[Dataset records]
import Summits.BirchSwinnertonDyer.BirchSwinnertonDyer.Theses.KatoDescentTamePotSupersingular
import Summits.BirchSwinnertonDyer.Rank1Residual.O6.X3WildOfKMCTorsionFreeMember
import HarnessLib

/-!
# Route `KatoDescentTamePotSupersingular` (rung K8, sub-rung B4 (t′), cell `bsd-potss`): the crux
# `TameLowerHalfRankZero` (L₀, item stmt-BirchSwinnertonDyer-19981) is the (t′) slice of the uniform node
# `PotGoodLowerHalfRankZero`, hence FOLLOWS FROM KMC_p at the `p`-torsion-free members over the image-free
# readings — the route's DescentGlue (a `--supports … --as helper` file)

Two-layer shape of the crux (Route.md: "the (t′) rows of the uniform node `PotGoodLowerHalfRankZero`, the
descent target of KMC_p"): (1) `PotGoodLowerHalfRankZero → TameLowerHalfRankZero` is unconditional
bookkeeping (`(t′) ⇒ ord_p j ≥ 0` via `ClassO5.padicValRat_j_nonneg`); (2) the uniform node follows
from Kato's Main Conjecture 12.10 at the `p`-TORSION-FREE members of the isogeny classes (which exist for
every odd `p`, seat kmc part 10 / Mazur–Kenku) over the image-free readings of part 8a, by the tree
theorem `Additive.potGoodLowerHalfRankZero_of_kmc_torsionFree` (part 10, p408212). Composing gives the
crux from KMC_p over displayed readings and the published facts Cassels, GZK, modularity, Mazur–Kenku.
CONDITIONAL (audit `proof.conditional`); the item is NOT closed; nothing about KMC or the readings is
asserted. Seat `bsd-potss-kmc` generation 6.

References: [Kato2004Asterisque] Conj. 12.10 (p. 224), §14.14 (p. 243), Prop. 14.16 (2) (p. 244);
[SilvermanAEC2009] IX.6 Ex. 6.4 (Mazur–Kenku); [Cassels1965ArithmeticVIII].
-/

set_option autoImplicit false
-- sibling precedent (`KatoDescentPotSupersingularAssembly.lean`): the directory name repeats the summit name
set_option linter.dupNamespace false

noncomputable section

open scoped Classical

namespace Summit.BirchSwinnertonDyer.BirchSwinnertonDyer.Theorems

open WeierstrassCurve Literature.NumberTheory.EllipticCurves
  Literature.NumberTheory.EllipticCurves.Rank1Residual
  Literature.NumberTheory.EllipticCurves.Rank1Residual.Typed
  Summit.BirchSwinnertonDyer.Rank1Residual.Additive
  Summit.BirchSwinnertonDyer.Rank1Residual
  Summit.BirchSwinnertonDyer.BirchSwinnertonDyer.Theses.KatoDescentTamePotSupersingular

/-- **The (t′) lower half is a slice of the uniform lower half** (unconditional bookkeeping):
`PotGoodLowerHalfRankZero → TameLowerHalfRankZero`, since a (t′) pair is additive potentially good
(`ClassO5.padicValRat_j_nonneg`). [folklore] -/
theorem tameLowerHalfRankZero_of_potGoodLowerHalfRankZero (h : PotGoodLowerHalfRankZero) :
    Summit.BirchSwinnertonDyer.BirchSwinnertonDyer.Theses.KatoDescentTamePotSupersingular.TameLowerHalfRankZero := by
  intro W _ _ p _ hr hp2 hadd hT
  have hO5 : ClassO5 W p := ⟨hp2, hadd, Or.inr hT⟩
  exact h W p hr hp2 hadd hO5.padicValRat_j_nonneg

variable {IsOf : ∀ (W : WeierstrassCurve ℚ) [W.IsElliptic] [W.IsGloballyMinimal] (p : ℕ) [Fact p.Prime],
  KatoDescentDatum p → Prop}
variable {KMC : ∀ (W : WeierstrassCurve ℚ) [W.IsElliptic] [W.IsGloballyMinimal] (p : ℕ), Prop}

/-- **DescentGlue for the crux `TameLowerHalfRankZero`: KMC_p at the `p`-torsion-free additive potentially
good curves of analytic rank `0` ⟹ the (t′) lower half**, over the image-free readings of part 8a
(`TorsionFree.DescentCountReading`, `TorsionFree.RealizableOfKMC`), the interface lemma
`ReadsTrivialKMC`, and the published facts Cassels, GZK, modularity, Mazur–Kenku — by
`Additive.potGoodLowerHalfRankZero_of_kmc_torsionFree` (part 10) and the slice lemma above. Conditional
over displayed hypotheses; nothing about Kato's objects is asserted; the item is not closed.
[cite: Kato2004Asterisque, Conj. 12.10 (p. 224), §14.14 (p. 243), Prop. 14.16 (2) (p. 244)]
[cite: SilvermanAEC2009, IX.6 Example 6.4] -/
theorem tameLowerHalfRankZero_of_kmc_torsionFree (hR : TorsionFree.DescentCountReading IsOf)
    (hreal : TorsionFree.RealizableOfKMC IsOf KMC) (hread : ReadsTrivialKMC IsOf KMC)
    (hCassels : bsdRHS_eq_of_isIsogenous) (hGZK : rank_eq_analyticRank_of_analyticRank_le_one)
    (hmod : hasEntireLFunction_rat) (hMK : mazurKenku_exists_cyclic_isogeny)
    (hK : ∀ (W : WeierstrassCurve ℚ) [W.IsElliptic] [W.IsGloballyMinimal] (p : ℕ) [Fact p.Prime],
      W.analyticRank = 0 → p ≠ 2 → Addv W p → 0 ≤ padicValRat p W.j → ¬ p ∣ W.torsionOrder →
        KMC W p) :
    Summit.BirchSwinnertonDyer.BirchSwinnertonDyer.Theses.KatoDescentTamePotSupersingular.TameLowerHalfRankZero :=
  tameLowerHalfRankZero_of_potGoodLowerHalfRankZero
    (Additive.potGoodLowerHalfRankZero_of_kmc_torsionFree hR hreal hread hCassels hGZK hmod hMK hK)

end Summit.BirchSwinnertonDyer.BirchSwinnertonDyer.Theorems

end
[/Dataset records]
Every record, start to finish: reproduce it word for word.

import Summits.BirchSwinnertonDyer.BirchSwinnertonDyer.Theses.KatoDescentTamePotSupersingular
import Summits.BirchSwinnertonDyer.Rank1Residual.O6.X3WildOfKMCTorsionFreeMember
import HarnessLib

/-!
# Route `KatoDescentTamePotSupersingular` (rung K8, sub-rung B4 (t′), cell `bsd-potss`): the crux
# `TameLowerHalfRankZero` (L₀, item stmt-BirchSwinnertonDyer-19981) is the (t′) slice of the uniform node
# `PotGoodLowerHalfRankZero`, hence FOLLOWS FROM KMC_p at the `p`-torsion-free members over the image-free
# readings — the route's DescentGlue (a `--supports … --as helper` file)

Two-layer shape of the crux (Route.md: "the (t′) rows of the uniform node `PotGoodLowerHalfRankZero`, the
descent target of KMC_p"): (1) `PotGoodLowerHalfRankZero → TameLowerHalfRankZero` is unconditional
bookkeeping (`(t′) ⇒ ord_p j ≥ 0` via `ClassO5.padicValRat_j_nonneg`); (2) the uniform node follows
from Kato's Main Conjecture 12.10 at the `p`-TORSION-FREE members of the isogeny classes (which exist for
every odd `p`, seat kmc part 10 / Mazur–Kenku) over the image-free readings of part 8a, by the tree
theorem `Additive.potGoodLowerHalfRankZero_of_kmc_torsionFree` (part 10, p408212). Composing gives the
crux from KMC_p over displayed readings and the published facts Cassels, GZK, modularity, Mazur–Kenku.
CONDITIONAL (audit `proof.conditional`); the item is NOT closed; nothing about KMC or the readings is
asserted. Seat `bsd-potss-kmc` generation 6.

References: [Kato2004Asterisque] Conj. 12.10 (p. 224), §14.14 (p. 243), Prop. 14.16 (2) (p. 244);
[SilvermanAEC2009] IX.6 Ex. 6.4 (Mazur–Kenku); [Cassels1965ArithmeticVIII].
-/

set_option autoImplicit false
-- sibling precedent (`KatoDescentPotSupersingularAssembly.lean`): the directory name repeats the summit name
set_option linter.dupNamespace false

noncomputable section

open scoped Classical

namespace Summit.BirchSwinnertonDyer.BirchSwinnertonDyer.Theorems

open WeierstrassCurve Literature.NumberTheory.EllipticCurves
  Literature.NumberTheory.EllipticCurves.Rank1Residual
  Literature.NumberTheory.EllipticCurves.Rank1Residual.Typed
  Summit.BirchSwinnertonDyer.Rank1Residual.Additive
  Summit.BirchSwinnertonDyer.Rank1Residual
  Summit.BirchSwinnertonDyer.BirchSwinnertonDyer.Theses.KatoDescentTamePotSupersingular

/-- **The (t′) lower half is a slice of the uniform lower half** (unconditional bookkeeping):
`PotGoodLowerHalfRankZero → TameLowerHalfRankZero`, since a (t′) pair is additive potentially good
(`ClassO5.padicValRat_j_nonneg`). [folklore] -/
theorem tameLowerHalfRankZero_of_potGoodLowerHalfRankZero (h : PotGoodLowerHalfRankZero) :
    Summit.BirchSwinnertonDyer.BirchSwinnertonDyer.Theses.KatoDescentTamePotSupersingular.TameLowerHalfRankZero := by
  intro W _ _ p _ hr hp2 hadd hT
  have hO5 : ClassO5 W p := ⟨hp2, hadd, Or.inr hT⟩
  exact h W p hr hp2 hadd hO5.padicValRat_j_nonneg

variable {IsOf : ∀ (W : WeierstrassCurve ℚ) [W.IsElliptic] [W.IsGloballyMinimal] (p : ℕ) [Fact p.Prime],
  KatoDescentDatum p → Prop}
variable {KMC : ∀ (W : WeierstrassCurve ℚ) [W.IsElliptic] [W.IsGloballyMinimal] (p : ℕ), Prop}

/-- **DescentGlue for the crux `TameLowerHalfRankZero`: KMC_p at the `p`-torsion-free additive potentially
good curves of analytic rank `0` ⟹ the (t′) lower half**, over the image-free readings of part 8a
(`TorsionFree.DescentCountReading`, `TorsionFree.RealizableOfKMC`), the interface lemma
`ReadsTrivialKMC`, and the published facts Cassels, GZK, modularity, Mazur–Kenku — by
`Additive.potGoodLowerHalfRankZero_of_kmc_torsionFree` (part 10) and the slice lemma above. Conditional
over displayed hypotheses; nothing about Kato's objects is asserted; the item is not closed.
[cite: Kato2004Asterisque, Conj. 12.10 (p. 224), §14.14 (p. 243), Prop. 14.16 (2) (p. 244)]
[cite: SilvermanAEC2009, IX.6 Example 6.4] -/
theorem tameLowerHalfRankZero_of_kmc_torsionFree (hR : TorsionFree.DescentCountReading IsOf)
    (hreal : TorsionFree.RealizableOfKMC IsOf KMC) (hread : ReadsTrivialKMC IsOf KMC)
    (hCassels : bsdRHS_eq_of_isIsogenous) (hGZK : rank_eq_analyticRank_of_analyticRank_le_one)
    (hmod : hasEntireLFunction_rat) (hMK : mazurKenku_exists_cyclic_isogeny)
    (hK : ∀ (W : WeierstrassCurve ℚ) [W.IsElliptic] [W.IsGloballyMinimal] (p : ℕ) [Fact p.Prime],
      W.analyticRank = 0 → p ≠ 2 → Addv W p → 0 ≤ padicValRat p W.j → ¬ p ∣ W.torsionOrder →
        KMC W p) :
    Summit.BirchSwinnertonDyer.BirchSwinnertonDyer.Theses.KatoDescentTamePotSupersingular.TameLowerHalfRankZero :=
  tameLowerHalfRankZero_of_potGoodLowerHalfRankZero
    (Additive.potGoodLowerHalfRankZero_of_kmc_torsionFree hR hreal hread hCassels hGZK hmod hMK hK)

end Summit.BirchSwinnertonDyer.BirchSwinnertonDyer.Theorems

end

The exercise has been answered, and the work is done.